[Stored data entries]
= = =
import Literature.ModelTheory.Zilber.EACDensityQuestion
import Literature.Geometry.Symplectic.JRotationBranchSolve
import HarnessLib

/-!
# Degenerate escape decides Mantova–Masser's density question for FAMILIES of surfaces
# `S_{p,q} = {x₁ = p(x₀), y₀ = q(y₁)}`: the leading-coefficient criterion

Continuation of `EACDensityQuestion.lean` (Mantova–Masser, Proc. LMS 2024 = arXiv:2303.05592, §1
p. 5 "Further remarks": in case (dim-pi-S-1-free) — `S ⊂ ℂ² × G²` an irreducible surface,
`dim cl π(S ∩ G²) = 1`, `cl π(S ∩ G²)` not a line of rational slope — is `S ∩ Γ_exp` Zariski dense
in `S`? Dictionary: `MMCaseDimPiOneFree`, `UnprojectedDense`). There the mechanism *degenerate
escape + Liouville elimination* decided the question for the parabola surface `S_par` and decided
Mantova–Masser's sentence for their Fermat example. Here the mechanism is ABSTRACTED and run on the
two-parameter family `S_{p,q}` (`p, q ∈ ℂ[X]`), a graph-fibre variety with coordinate ring
`ℂ[x₀, y₁]` whose exponential points are the `(z, p(z), q(w), w)` with `e^z = q(w)`, `e^{p(z)} = w`.

* `unprojectedDense_graphPolySurface_of_seq` (elimination): ANY sequence of exponential points
  with `‖z_k‖ → ∞`, `w_k ≠ 0`, `‖w_k‖ ‖z_k‖^N → 0 (∀ N)` makes `S_{p,q} ∩ Γ_exp` Zariski dense.
* `exists_degenerateSeq` (escape): such a sequence EXISTS as soon as `q(0) ≠ 0` and `Re p → -∞`
  (at least linearly) on the unit discs around a divergent sequence of points of `log q(0) + 2πiℤ`:
  there `e^{p}` is tiny, the system degenerates to `e^z = q(0)`, and the tree's contraction lemma
  (`ExpDominant.exists_exp_eq_one_add`, via `exists_exp_eq_one_sub_of_small`) solves it.
* `unprojectedDense_graphPolySurface_of_leadingCoeff` (**leading-coefficient criterion**): if
  `deg p = d ≥ 1` and `Re(a_d (σ i)^d) < 0` for a sign `σ = ±1` (`a_d` the leading coefficient), and
  `q(0) ≠ 0`, then the exponential points of `S_{p,q}` are Zariski dense
  (`Re p(log q(0) + 2π(k+1)σi + u) ≤ -λ T_k^d + C T_k^{d-1}`, `T_k = 2π(k+1)`; `re_eval_add_le`,
  with the telescoping bound `RotationBranch.norm_pow_sub_pow_le` of the tree).
* `mmCase_graphPolySurface_of_leadingCoeff`: every such `S_{p,q}` (`q ≠ 0`) satisfies ALL hypotheses
  of case (dim-pi-S-1-free) (a polynomial graph of degree `≥ 2` is no line; for `d = 1` the criterion
  reads `Im a₁ ≠ 0`, and a line of non-real slope is not of rational slope), so the question is
  answered YES on the whole family (`unprojectedDensityQuestion_instance_leadingCoeff`); special
  cases: ALL lines `x₁ = a x₀ + b` of NON-REAL slope (`unprojectedDensityQuestion_instance_line`,
  e.g. `e^z + e^{iz} = 1`), the parabola `x₁ = x₀²` (`graphPolySurface_sq_eq_mmParabola`),
  `x₁ = i x₀³`, `x₁ = -x₀⁴`, with any fibre `y₀ = q(y₁)`, `q(0) ≠ 0`.

PRIOR ART FOR THE LINE SUB-FAMILY (Gallinaro, Selecta Math. 2023 = arXiv:2203.13767). For `L ⊆ ℂⁿ`
a LINEAR space with `L × W` additively free and rotund, Gallinaro proves `exp(L) ∩ W ≠ ∅` (Thm. 8.8)
and that `exp(L) ∩ W` is Zariski dense IN `W` (Cor. 8.10; Cor. 6.17 for `L` defined over `ℝ`); his
Example 8.9 is `{i z₁ = z₂, w₁ + w₂ + 1 = 0}`, i.e. `e^z + e^{iz} = -1`. So for a line base
(`b = 0` without loss: `y₁ ↦ e^{-b} y₁`) of any irrational slope, EXISTENCE of exponential points and
density of their multiplicative PROJECTIONS are in print. What this file adds for non-real slopes is
the UNPROJECTED density Mantova–Masser ask about — density of the points `(z, e^z)` in `S` itself,
i.e. (the exponential points being a graph over `exp(L) ∩ W` when the slope is irrational) the absence
of any algebraic relation `G(x₀, y₁) = 0` along the solutions — by a different, elementary mechanism;
for bases of degree `≥ 2` Gallinaro's theorem does not apply (existence there is Mantova–Masser's
Thm. 1.1/1.2, which is NOT used here).

HONEST FRAMING. NOT decided here and OPEN as far as we know: UNPROJECTED density for bases
`x₁ = a x₀ + b` with `a` REAL irrational (projected density is Gallinaro's Cor. 8.10; the members are
oscillatory, `|e^{x₁}| = |e^{b}| |e^{x₀}|^a`, and admit no degenerate regime), `x₁ = -x₀²`, `x₁ = x₀³`
(real leading coefficient in odd degree), non-graph fibres, and the general question. Elementary
mathematics, possibly folklore; new in this packet as a decided sub-family of a question raised in
print. Nothing here bears on `ECCell 3 2` (OPEN) or on Schanuel's conjecture (EAC ⇏ SC); no statement
of Mantova–Masser or Gallinaro is used as a hypothesis.
-/

noncomputable section

open Filter Topology MvPolynomial Complex

namespace Literature.ModelTheory.Zilber

open Literature.NumberTheory.Transcendental Literature.ModelTheory.ExponentialFields

/-! ### The surfaces `{x₁ = p(x₀), y₀ = q(y₁)}` -/

section Surface

/-- Evaluating the one-variable polynomial `p(Xᵢ)` regarded in `ℂ[X_σ]`. [folklore] -/
theorem eval_polynomial_aeval_X {σ : Type*} (x : σ → ℂ) (i : σ) (p : Polynomial ℂ) :
    MvPolynomial.eval x (Polynomial.aeval (X i : MvPolynomial σ ℂ) p) = p.eval (x i) := by
  induction p using Polynomial.induction_on' with
  | add p q hp hq => simp [hp, hq]
  | monomial n a => simp [Polynomial.aeval_monomial, MvPolynomial.algebraMap_eq]

variable (p q : Polynomial ℂ)

/-- **`S_{p,q} = {x₁ = p(x₀), y₀ = q(y₁)} ⊆ ℂ² × ℂ²`** as a graph-fibre variety `W(p(x₀); q(u))`.
For `p = X²`, `q = 1 - X` this is `S_par` of `EACDensityQuestion`; for `p` of degree one the base is
a line. [folklore] -/
def graphPolySurface : Set (Fin 2 ⊕ Fin 2 → ℂ) :=
  graphFibreVariety (Polynomial.aeval (X 0 : MvPolynomial (Fin 1) ℂ) p)
    ![Polynomial.aeval (X 0 : MvPolynomial (Fin 2) ℂ) q]

/-- Membership in `S_{p,q}`. [folklore] -/
theorem mem_graphPolySurface_iff (z : Fin 2 ⊕ Fin 2 → ℂ) :
    z ∈ graphPolySurface p q ↔
      z (Sum.inl 1) = p.eval (z (Sum.inl 0)) ∧ z (Sum.inr 0) = q.eval (z (Sum.inr 1)) := by
  rw [graphPolySurface, mem_graphFibreVariety_iff, Fin.forall_fin_one]
  simp only [eval_polynomial_aeval_X, Matrix.cons_val_zero, Fin.cons_zero, Fin.castSucc_zero]
  exact Iff.rfl

/-- The parametrisation `(u, w) ↦ (u, p(u), q(w), w)`. [folklore] -/
def gpParam (u w : ℂ) : Fin 2 ⊕ Fin 2 → ℂ := Sum.elim ![u, p.eval u] ![q.eval w, w]

/-- Coordinate `x₀`. [folklore] -/
@[simp] theorem gpParam_inl_zero (u w : ℂ) : gpParam p q u w (Sum.inl 0) = u := rfl
/-- Coordinate `x₁`. [folklore] -/
@[simp] theorem gpParam_inl_one (u w : ℂ) : gpParam p q u w (Sum.inl 1) = p.eval u := rfl
/-- Coordinate `y₀`. [folklore] -/
@[simp] theorem gpParam_inr_zero (u w : ℂ) : gpParam p q u w (Sum.inr 0) = q.eval w := rfl
/-- Coordinate `y₁`. [folklore] -/
@[simp] theorem gpParam_inr_one (u w : ℂ) : gpParam p q u w (Sum.inr 1) = w := rfl

/-- `gpParam p q u w ∈ S_{p,q}`. [folklore] -/
theorem gpParam_mem (u w : ℂ) : gpParam p q u w ∈ graphPolySurface p q := by
  rw [mem_graphPolySurface_iff]; exact ⟨rfl, rfl⟩

/-- Every point of `S_{p,q}` is a `gpParam`. [folklore] -/
theorem eq_gpParam_of_mem {s : Fin 2 ⊕ Fin 2 → ℂ} (hs : s ∈ graphPolySurface p q) :
    s = gpParam p q (s (Sum.inl 0)) (s (Sum.inr 1)) := by
  rw [mem_graphPolySurface_iff] at hs
  funext i
  rcases i with i | i <;> fin_cases i
  · rfl
  · exact hs.1
  · exact hs.2
  · rfl

/-- The exponential points of `S_{p,q}`: `(u, p(u), q(w), w)` with `e^u = q(w)`, `e^{p(u)} = w`.
[folklore] -/
theorem gpParam_mem_expGraph {u w : ℂ} (hu : exp u = q.eval w) (hw : exp (p.eval u) = w) :
    gpParam p q u w ∈ expGraph ℂ 2 := by
  rw [mem_expGraph_iff]
  intro i
  fin_cases i
  · simp [ExponentialRing.complex_exp_eq, hu]
  · simp [ExponentialRing.complex_exp_eq, hw]

/-- The symbolic parametrisation in `ℂ[z][w]`: `x₀ ↦ z`, `x₁ ↦ p(z)`, `y₀ ↦ q(w)`, `y₁ ↦ w`.
[folklore] -/
def gpSymb : Fin 2 ⊕ Fin 2 → Polynomial (Polynomial ℂ) :=
  Sum.elim ![Polynomial.C Polynomial.X, Polynomial.C p] ![q.map Polynomial.C, Polynomial.X]

/-- Pull-back of `F ∈ ℂ[x₀, x₁, y₀, y₁]` to `ℂ[z][w]` along `gpSymb`. [folklore] -/
def gpPullback (F : MvPolynomial (Fin 2 ⊕ Fin 2) ℂ) : Polynomial (Polynomial ℂ) :=
  eval₂Hom (Polynomial.C.comp Polynomial.C) (gpSymb p q) F

/-- `mmEval u w` on an inner polynomial `r(z)` is `r(u)`. [folklore] -/
@[simp] theorem mmEval_C (u w : ℂ) (r : Polynomial ℂ) : mmEval u w (Polynomial.C r) = r.eval u := by
  simp [mmEval]

/-- `mmEval u w` on an outer polynomial `r(w)` (constant coefficients) is `r(w)`. [folklore] -/
@[simp] theorem mmEval_map_C (u w : ℂ) (r : Polynomial ℂ) :
    mmEval u w (r.map Polynomial.C) = r.eval w := by
  induction r using Polynomial.induction_on' with
  | add r s hr hs => simp only [Polynomial.map_add, map_add, hr, hs, Polynomial.eval_add]
  | monomial n a => simp [mmEval]

/-- `mmEval u w` on the symbols `gpSymb` gives the coordinates of `gpParam p q u w`. [folklore] -/
theorem mmEval_gpSymb (u w : ℂ) : (fun i => mmEval u w (gpSymb p q i)) = gpParam p q u w := by
  funext i
  rcases i with i | i <;> fin_cases i <;> simp [gpSymb, gpParam]

/-- **The pull-back evaluates to `F` on the parametrised point.** [folklore] -/
theorem mmEval_gpPullback (F : MvPolynomial (Fin 2 ⊕ Fin 2) ℂ) (u w : ℂ) :
    mmEval u w (gpPullback p q F) = MvPolynomial.eval (gpParam p q u w) F := by
  rw [gpPullback, ← RingHom.comp_apply, MvPolynomial.comp_eval₂Hom, mmEval_comp_C, mmEval_gpSymb]
  rfl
= = =
- WORK ORDER
Filter the entries down to the lines with the word "using" in them, and copy those lines.

- RESPONSE TO THE TASK
  induction p using Polynomial.induction_on' with
  induction r using Polynomial.induction_on' with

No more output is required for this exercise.